◆ Brief
Every record below must be returned exactly as it was received.

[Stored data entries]
--------

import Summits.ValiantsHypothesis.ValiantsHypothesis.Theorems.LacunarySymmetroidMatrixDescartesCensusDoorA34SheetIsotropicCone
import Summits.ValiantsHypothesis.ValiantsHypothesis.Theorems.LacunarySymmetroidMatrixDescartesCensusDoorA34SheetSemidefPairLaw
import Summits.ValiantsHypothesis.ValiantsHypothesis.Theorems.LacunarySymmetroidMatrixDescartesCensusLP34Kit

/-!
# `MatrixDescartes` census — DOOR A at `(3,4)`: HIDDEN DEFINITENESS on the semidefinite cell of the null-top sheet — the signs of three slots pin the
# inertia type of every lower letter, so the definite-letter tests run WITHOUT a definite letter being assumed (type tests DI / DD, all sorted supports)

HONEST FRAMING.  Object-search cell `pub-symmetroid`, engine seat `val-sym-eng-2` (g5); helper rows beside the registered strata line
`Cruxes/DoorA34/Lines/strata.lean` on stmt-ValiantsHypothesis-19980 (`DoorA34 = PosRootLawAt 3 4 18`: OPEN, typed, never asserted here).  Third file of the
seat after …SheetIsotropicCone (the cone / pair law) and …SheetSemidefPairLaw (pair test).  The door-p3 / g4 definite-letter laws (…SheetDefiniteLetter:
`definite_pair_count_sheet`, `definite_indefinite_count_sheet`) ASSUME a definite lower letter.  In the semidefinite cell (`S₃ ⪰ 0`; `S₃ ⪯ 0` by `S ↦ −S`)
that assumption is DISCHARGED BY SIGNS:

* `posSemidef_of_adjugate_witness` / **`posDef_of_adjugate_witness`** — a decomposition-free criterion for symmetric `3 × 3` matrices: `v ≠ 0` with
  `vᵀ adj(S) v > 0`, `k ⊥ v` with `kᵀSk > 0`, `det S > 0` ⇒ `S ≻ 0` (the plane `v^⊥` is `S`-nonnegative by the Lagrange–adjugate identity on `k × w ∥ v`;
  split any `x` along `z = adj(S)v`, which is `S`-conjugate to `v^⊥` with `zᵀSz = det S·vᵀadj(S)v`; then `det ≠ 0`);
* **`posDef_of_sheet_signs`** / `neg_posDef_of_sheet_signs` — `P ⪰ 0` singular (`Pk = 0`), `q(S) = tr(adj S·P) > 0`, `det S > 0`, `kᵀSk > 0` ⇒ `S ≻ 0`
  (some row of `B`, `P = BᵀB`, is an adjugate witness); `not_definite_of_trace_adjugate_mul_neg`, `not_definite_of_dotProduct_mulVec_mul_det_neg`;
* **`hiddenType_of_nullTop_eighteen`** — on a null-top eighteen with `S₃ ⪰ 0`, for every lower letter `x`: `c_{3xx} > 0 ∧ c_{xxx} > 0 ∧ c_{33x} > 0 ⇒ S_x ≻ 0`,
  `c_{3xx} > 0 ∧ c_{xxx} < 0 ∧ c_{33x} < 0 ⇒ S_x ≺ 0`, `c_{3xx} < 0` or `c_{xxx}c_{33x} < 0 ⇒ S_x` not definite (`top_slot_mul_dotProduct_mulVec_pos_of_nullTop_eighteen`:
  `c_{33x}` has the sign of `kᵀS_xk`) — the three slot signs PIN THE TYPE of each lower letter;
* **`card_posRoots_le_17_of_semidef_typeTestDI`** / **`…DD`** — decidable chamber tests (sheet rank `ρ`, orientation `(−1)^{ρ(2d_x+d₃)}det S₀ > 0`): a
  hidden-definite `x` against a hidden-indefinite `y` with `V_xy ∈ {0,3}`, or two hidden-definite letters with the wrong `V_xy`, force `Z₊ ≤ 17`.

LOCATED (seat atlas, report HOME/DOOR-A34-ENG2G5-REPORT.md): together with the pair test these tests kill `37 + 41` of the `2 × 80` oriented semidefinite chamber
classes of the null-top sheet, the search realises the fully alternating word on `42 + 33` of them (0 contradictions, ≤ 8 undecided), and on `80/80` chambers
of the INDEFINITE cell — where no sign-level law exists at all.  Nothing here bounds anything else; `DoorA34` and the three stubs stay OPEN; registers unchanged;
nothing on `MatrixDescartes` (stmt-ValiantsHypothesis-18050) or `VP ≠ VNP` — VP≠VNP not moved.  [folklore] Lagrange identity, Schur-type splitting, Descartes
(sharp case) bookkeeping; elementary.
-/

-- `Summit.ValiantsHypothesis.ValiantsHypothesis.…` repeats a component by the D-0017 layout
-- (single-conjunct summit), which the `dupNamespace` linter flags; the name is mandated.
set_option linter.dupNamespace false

--------

◆ The completed task
import Summits.ValiantsHypothesis.ValiantsHypothesis.Theorems.LacunarySymmetroidMatrixDescartesCensusDoorA34SheetIsotropicCone
import Summits.ValiantsHypothesis.ValiantsHypothesis.Theorems.LacunarySymmetroidMatrixDescartesCensusDoorA34SheetSemidefPairLaw
import Summits.ValiantsHypothesis.ValiantsHypothesis.Theorems.LacunarySymmetroidMatrixDescartesCensusLP34Kit

/-!
# `MatrixDescartes` census — DOOR A at `(3,4)`: HIDDEN DEFINITENESS on the semidefinite cell of the null-top sheet — the signs of three slots pin the
# inertia type of every lower letter, so the definite-letter tests run WITHOUT a definite letter being assumed (type tests DI / DD, all sorted supports)

HONEST FRAMING.  Object-search cell `pub-symmetroid`, engine seat `val-sym-eng-2` (g5); helper rows beside the registered strata line
`Cruxes/DoorA34/Lines/strata.lean` on stmt-ValiantsHypothesis-19980 (`DoorA34 = PosRootLawAt 3 4 18`: OPEN, typed, never asserted here).  Third file of the
seat after …SheetIsotropicCone (the cone / pair law) and …SheetSemidefPairLaw (pair test).  The door-p3 / g4 definite-letter laws (…SheetDefiniteLetter:
`definite_pair_count_sheet`, `definite_indefinite_count_sheet`) ASSUME a definite lower letter.  In the semidefinite cell (`S₃ ⪰ 0`; `S₃ ⪯ 0` by `S ↦ −S`)
that assumption is DISCHARGED BY SIGNS:

* `posSemidef_of_adjugate_witness` / **`posDef_of_adjugate_witness`** — a decomposition-free criterion for symmetric `3 × 3` matrices: `v ≠ 0` with
  `vᵀ adj(S) v > 0`, `k ⊥ v` with `kᵀSk > 0`, `det S > 0` ⇒ `S ≻ 0` (the plane `v^⊥` is `S`-nonnegative by the Lagrange–adjugate identity on `k × w ∥ v`;
  split any `x` along `z = adj(S)v`, which is `S`-conjugate to `v^⊥` with `zᵀSz = det S·vᵀadj(S)v`; then `det ≠ 0`);
* **`posDef_of_sheet_signs`** / `neg_posDef_of_sheet_signs` — `P ⪰ 0` singular (`Pk = 0`), `q(S) = tr(adj S·P) > 0`, `det S > 0`, `kᵀSk > 0` ⇒ `S ≻ 0`
  (some row of `B`, `P = BᵀB`, is an adjugate witness); `not_definite_of_trace_adjugate_mul_neg`, `not_definite_of_dotProduct_mulVec_mul_det_neg`;
* **`hiddenType_of_nullTop_eighteen`** — on a null-top eighteen with `S₃ ⪰ 0`, for every lower letter `x`: `c_{3xx} > 0 ∧ c_{xxx} > 0 ∧ c_{33x} > 0 ⇒ S_x ≻ 0`,
  `c_{3xx} > 0 ∧ c_{xxx} < 0 ∧ c_{33x} < 0 ⇒ S_x ≺ 0`, `c_{3xx} < 0` or `c_{xxx}c_{33x} < 0 ⇒ S_x` not definite (`top_slot_mul_dotProduct_mulVec_pos_of_nullTop_eighteen`:
  `c_{33x}` has the sign of `kᵀS_xk`) — the three slot signs PIN THE TYPE of each lower letter;
* **`card_posRoots_le_17_of_semidef_typeTestDI`** / **`…DD`** — decidable chamber tests (sheet rank `ρ`, orientation `(−1)^{ρ(2d_x+d₃)}det S₀ > 0`): a
  hidden-definite `x` against a hidden-indefinite `y` with `V_xy ∈ {0,3}`, or two hidden-definite letters with the wrong `V_xy`, force `Z₊ ≤ 17`.

LOCATED (seat atlas, report HOME/DOOR-A34-ENG2G5-REPORT.md): together with the pair test these tests kill `37 + 41` of the `2 × 80` oriented semidefinite chamber
classes of the null-top sheet, the search realises the fully alternating word on `42 + 33` of them (0 contradictions, ≤ 8 undecided), and on `80/80` chambers
of the INDEFINITE cell — where no sign-level law exists at all.  Nothing here bounds anything else; `DoorA34` and the three stubs stay OPEN; registers unchanged;
nothing on `MatrixDescartes` (stmt-ValiantsHypothesis-18050) or `VP ≠ VNP` — VP≠VNP not moved.  [folklore] Lagrange identity, Schur-type splitting, Descartes
(sharp case) bookkeeping; elementary.
-/

-- `Summit.ValiantsHypothesis.ValiantsHypothesis.…` repeats a component by the D-0017 layout
-- (single-conjunct summit), which the `dupNamespace` linter flags; the name is mandated.
set_option linter.dupNamespace false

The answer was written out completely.